import Mathlib
import Summits.NavierStokesRegularity.NavierStokesRegularity.Theorems.WakeRatchetTailRatchetDSS
import HarnessLib

/-!
# Admissible self-similar cascades are SUB-UNITARY: the block energy ratio of a bounded admissible
# block-self-similar eternal solution is `≤ 1`; every non-trivial admissible DSS wave has `dssMu ≤ 1`

Support lemmas for the crux `WakeRatchet.TailRatchet` (stmt-NavierStokesRegularity-21808) — the DSS stratum
on which the crux, its rung `stub_rung_dss` and its repairs are analysed (`WakeRatchetTailRatchetDSS`,
`…DSSVisc`, `…NoBackwardDSS`).  Together with the delay kinematics (`inv_pow_lt_dssMu`: `(1+ε₀)^{-5} < dssMu`
for `T > 0`) and `eq_zero_of_dss_nonpos_lag` (no lag `T ≤ 0`), the present file closes the KINEMATIC WINDOW of
admissible fronts from above:

* `blockRatio_le_one` — on a cancelling table, a NON-ZERO uniformly bounded admissible eternal solution (any
  covariant viscosity `ν̂ ≥ 0`) that is block-self-similar, `W_{n+p}(σ) = W_n(σ − T)`, has block energy ratio
  `ϱ = e^{2T} Λ^{-2p} ≤ 1`.  Proof: tails nest (`Σ_{k≥p} ≤ Σ_{k≥0}`) and scale (`tail_shift`:
  `Σ_k E_{n+p+k}(σ) = ϱ Σ_k E_{n+k}(σ−T)`), so `ϱ^j · Σ_k E_{n+k}(σ − jT) ≤ Σ_k E_{n+k}(σ) ≤ M`
  (`TailEnvelopeFinite`); for `ϱ > 1` this forces the tail at a non-zero shell value to be `≤ ϱ^{-j} M → 0`.
* `IsDSSWave.dssMu_le_one` — hence every non-trivial admissible DSS wave (`IsDSSWave`, any period `q`, shape
  permutation `π`) of a cancelling table at `ε₀ > 0` has per-shell energy ratio `dssMu ε₀ T ≤ 1`: the
  heuristic «a wave reachable from finite-energy data is sub-unitary» of the definition `Surviving` holds for
  ALL admissible waves, and `IsDSSWave.surviving_five`'s hypothesis `dssMu < 1` can only fail at `dssMu = 1`.

MODEL lattice ODEs only (Tao 2016 §4, §6.4); nothing here concerns the Navier–Stokes equations.
-/

noncomputable section

set_option linter.dupNamespace false

namespace Summit.NavierStokesRegularity.NavierStokesRegularity.Theorems

namespace WakeRatchetDSS

open Filter Topology
open Literature.Analysis.FluidPDE Literature.Analysis.FluidPDE.TaoCascade
open WakeRatchetTail

variable {m : ℕ} {ε₀ νh : ℝ} {α : Fin m → Fin m → Fin m → ℤ × ℤ × ℤ → ℝ} {W : ℤ → ℝ → Em m}

/-- Tails nest: `Σ_k E_{n+p+k}(σ) ≤ Σ_k E_{n+k}(σ)` (drop the first `p` non-negative terms).
[cite: Tao2016AveragedNS, §4 Lemma 4.1 (4.10); elementary] -/
theorem tail_add_le_tail (hε : 0 < ε₀) (hU : UniformBound W) (n : ℤ) (p : ℕ) (σ : ℝ) :
    ∑' k : ℕ, physEnergy ε₀ W (n + p + k) σ ≤ ∑' k : ℕ, physEnergy ε₀ W (n + k) σ := by
  have hs := summable_tail hε hU n σ
  have hsplit := hs.sum_add_tsum_nat_add p
  have hshift : (fun k : ℕ => physEnergy ε₀ W (n + ((k + p : ℕ) : ℤ)) σ)
      = fun k : ℕ => physEnergy ε₀ W (n + p + k) σ := by
    funext k; push_cast; ring_nf
  rw [hshift] at hsplit
  have hnn : 0 ≤ ∑ i ∈ Finset.range p, physEnergy ε₀ W (n + (i : ℤ)) σ :=
    Finset.sum_nonneg fun i _ => physEnergy_nonneg _ _ _ _
  linarith

/-- **Admissible block-self-similar cascades are sub-unitary.**  On a cancelling table, for `ε₀ > 0` and
any covariant viscosity `ν̂ ≥ 0`, a uniformly bounded admissible eternal solution with
`W_{n+p}(σ) = W_n(σ − T)` and a non-zero shell value has block energy ratio `e^{2T} Λ^{-2p} ≤ 1`.
[cite: Tao2016AveragedNS, §4 Lemma 4.1 (4.8)–(4.10) with (4.3), §6.4; cell vocabulary (`IsEternalVisc`, `UniformBound`)] -/
theorem blockRatio_le_one (hε : 0 < ε₀) (hc : IsCancellingCoeff α) (hW : IsEternalVisc ε₀ νh α W)
    (hU : UniformBound W) {p : ℕ} {T : ℝ} (hD : ∀ (n : ℤ) (σ : ℝ), W (n + p) σ = W n (σ - T))
    {n₀ : ℤ} {σ₀ : ℝ} (hne : W n₀ σ₀ ≠ 0) :
    Real.exp (2 * T) * (bigLam ε₀ ^ p)⁻¹ ^ 2 ≤ 1 := by
  set ϱ : ℝ := Real.exp (2 * T) * (bigLam ε₀ ^ p)⁻¹ ^ 2 with hϱ
  by_contra hgt
  push Not at hgt
  have hρ0 : 0 < ϱ := blockRatio_pos hε p T
  set S : ℝ → ℝ := fun σ => ∑' k : ℕ, physEnergy ε₀ W (n₀ + k) σ with hS
  obtain ⟨M, hM⟩ := TailEnvelopeFinite.main hε hc hW hU n₀
  -- one step: `ϱ · S(σ − T) ≤ S(σ)`
  have hstep : ∀ σ, ϱ * S (σ - T) ≤ S σ := by
    intro σ
    have h1 := tail_shift hε hD n₀ σ
    have h2 := tail_add_le_tail hε hU n₀ p σ
    simp only [hS]
    rw [← h1]
    exact h2
  -- iterate: `ϱ^j · S(σ₀) ≤ S(σ₀ + jT) ≤ M`
  have hiter : ∀ j : ℕ, ϱ ^ j * S σ₀ ≤ S (σ₀ + j * T) := by
    intro j
    induction j with
    | zero => simp
    | succ j ih =>
      have h := hstep (σ₀ + (j + 1 : ℕ) * T)
      have e : σ₀ + ((j + 1 : ℕ) : ℝ) * T - T = σ₀ + (j : ℝ) * T := by push_cast; ring
      rw [e] at h
      calc ϱ ^ (j + 1) * S σ₀ = ϱ * (ϱ ^ j * S σ₀) := by ring
        _ ≤ ϱ * S (σ₀ + j * T) := mul_le_mul_of_nonneg_left ih hρ0.le
        _ ≤ S (σ₀ + ((j + 1 : ℕ) : ℝ) * T) := h
  have hbound : ∀ j : ℕ, ϱ ^ j * S σ₀ ≤ M := fun j => (hiter j).trans (hM _)
  -- `S σ₀ > 0` from the non-zero shell value, so `ϱ^j ≤ M / S σ₀` for all `j`: absurd for `ϱ > 1`
  have hSpos : 0 < S σ₀ :=
    lt_of_lt_of_le (physEnergy_pos_of_ne hε hne) (physEnergy_le_tail hε hU n₀ σ₀)
  obtain ⟨j, hj⟩ := pow_unbounded_of_one_lt (M / S σ₀) hgt
  have h1 : ϱ ^ j ≤ M / S σ₀ := by rw [le_div_iff₀ hSpos]; exact hbound j
  linarith

/-- The block energy ratio of a DSS embedding over one period of the shape permutation is a power of
`dssMu`: `e^{2·(|π| T)} Λ^{-2|π|} = (dssMu ε₀ T)^{|π|}`.
[cite: Tao2016AveragedNS, §4 (4.1); cell vocabulary (`dssMu`)] -/
theorem blockRatio_orderOf_eq_pow (hε : 0 ≤ ε₀) (p : ℕ) (T : ℝ) :
    Real.exp (2 * ((p : ℝ) * T)) * (bigLam ε₀ ^ p)⁻¹ ^ 2 = dssMu ε₀ T ^ p := by
  rw [inv_bigLam_pow_sq hε, show 2 * ((p : ℝ) * T) = (p : ℝ) * (2 * T) by ring, Real.exp_nat_mul,
    ← mul_pow]
  unfold dssMu
  rw [div_eq_mul_inv]

/-- **Every non-trivial admissible DSS wave is sub-unitary**: for a cancelling table, `ε₀ > 0`, and an
admissible DSS wave `IsDSSWave ε₀ α π T Φ` (any period, any shape permutation) with a non-zero profile
value, the per-shell energy ratio satisfies `dssMu ε₀ T ≤ 1`.
[cite: Tao2016AveragedNS, §4 Lemma 4.1 (4.8)–(4.10) with (4.3), §6.4; cell vocabulary (`IsDSSWave`, `dssMu`, `Surviving`)] -/
theorem _root_.Literature.Analysis.FluidPDE.TaoCascade.IsDSSWave.dssMu_le_one {ρ : Type*} [Fintype ρ]
    {π : Equiv.Perm ρ} {T : ℝ} {Φ : ρ → ℝ → Em m} (hε : 0 < ε₀) (hc : IsCancellingCoeff α)
    (h : IsDSSWave ε₀ α π T Φ) {r : ρ} {x : ℝ} (hne : Φ r x ≠ 0) : dssMu ε₀ T ≤ 1 := by
  have hp : 0 < orderOf π := orderOf_pos π
  have hW : IsEternalVisc ε₀ 0 α (dssEmbed π T Φ r) := (h.isEternal_dssEmbed r).isEternalVisc
  have hU : UniformBound (dssEmbed π T Φ r) := uniformBound_dssEmbed h r
  have hne' : dssEmbed π T Φ r 0 x ≠ 0 := by simpa [dssEmbed] using hne
  have hle := blockRatio_le_one hε hc hW hU (p := orderOf π) (T := orderOf π * T)
    (dssEmbed_shift π T Φ r) hne'
  rw [blockRatio_orderOf_eq_pow hε.le] at hle
  exact (pow_le_one_iff_of_nonneg (dssMu_pos T (by linarith)).le hp.ne').1 hle

end WakeRatchetDSS

end Summit.NavierStokesRegularity.NavierStokesRegularity.Theorems

end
^^^^
§ **Task to complete**
Once you find the line containing "exact (pow_le_one_iff_of_nonneg (dssMu_pos", copy it and every line after it through the end of the records, exactly and nothing else.

§ **Reply to the exercise**
  exact (pow_le_one_iff_of_nonneg (dssMu_pos T (by linarith)).le hp.ne').1 hle

end WakeRatchetDSS

end Summit.NavierStokesRegularity.NavierStokesRegularity.Theorems

end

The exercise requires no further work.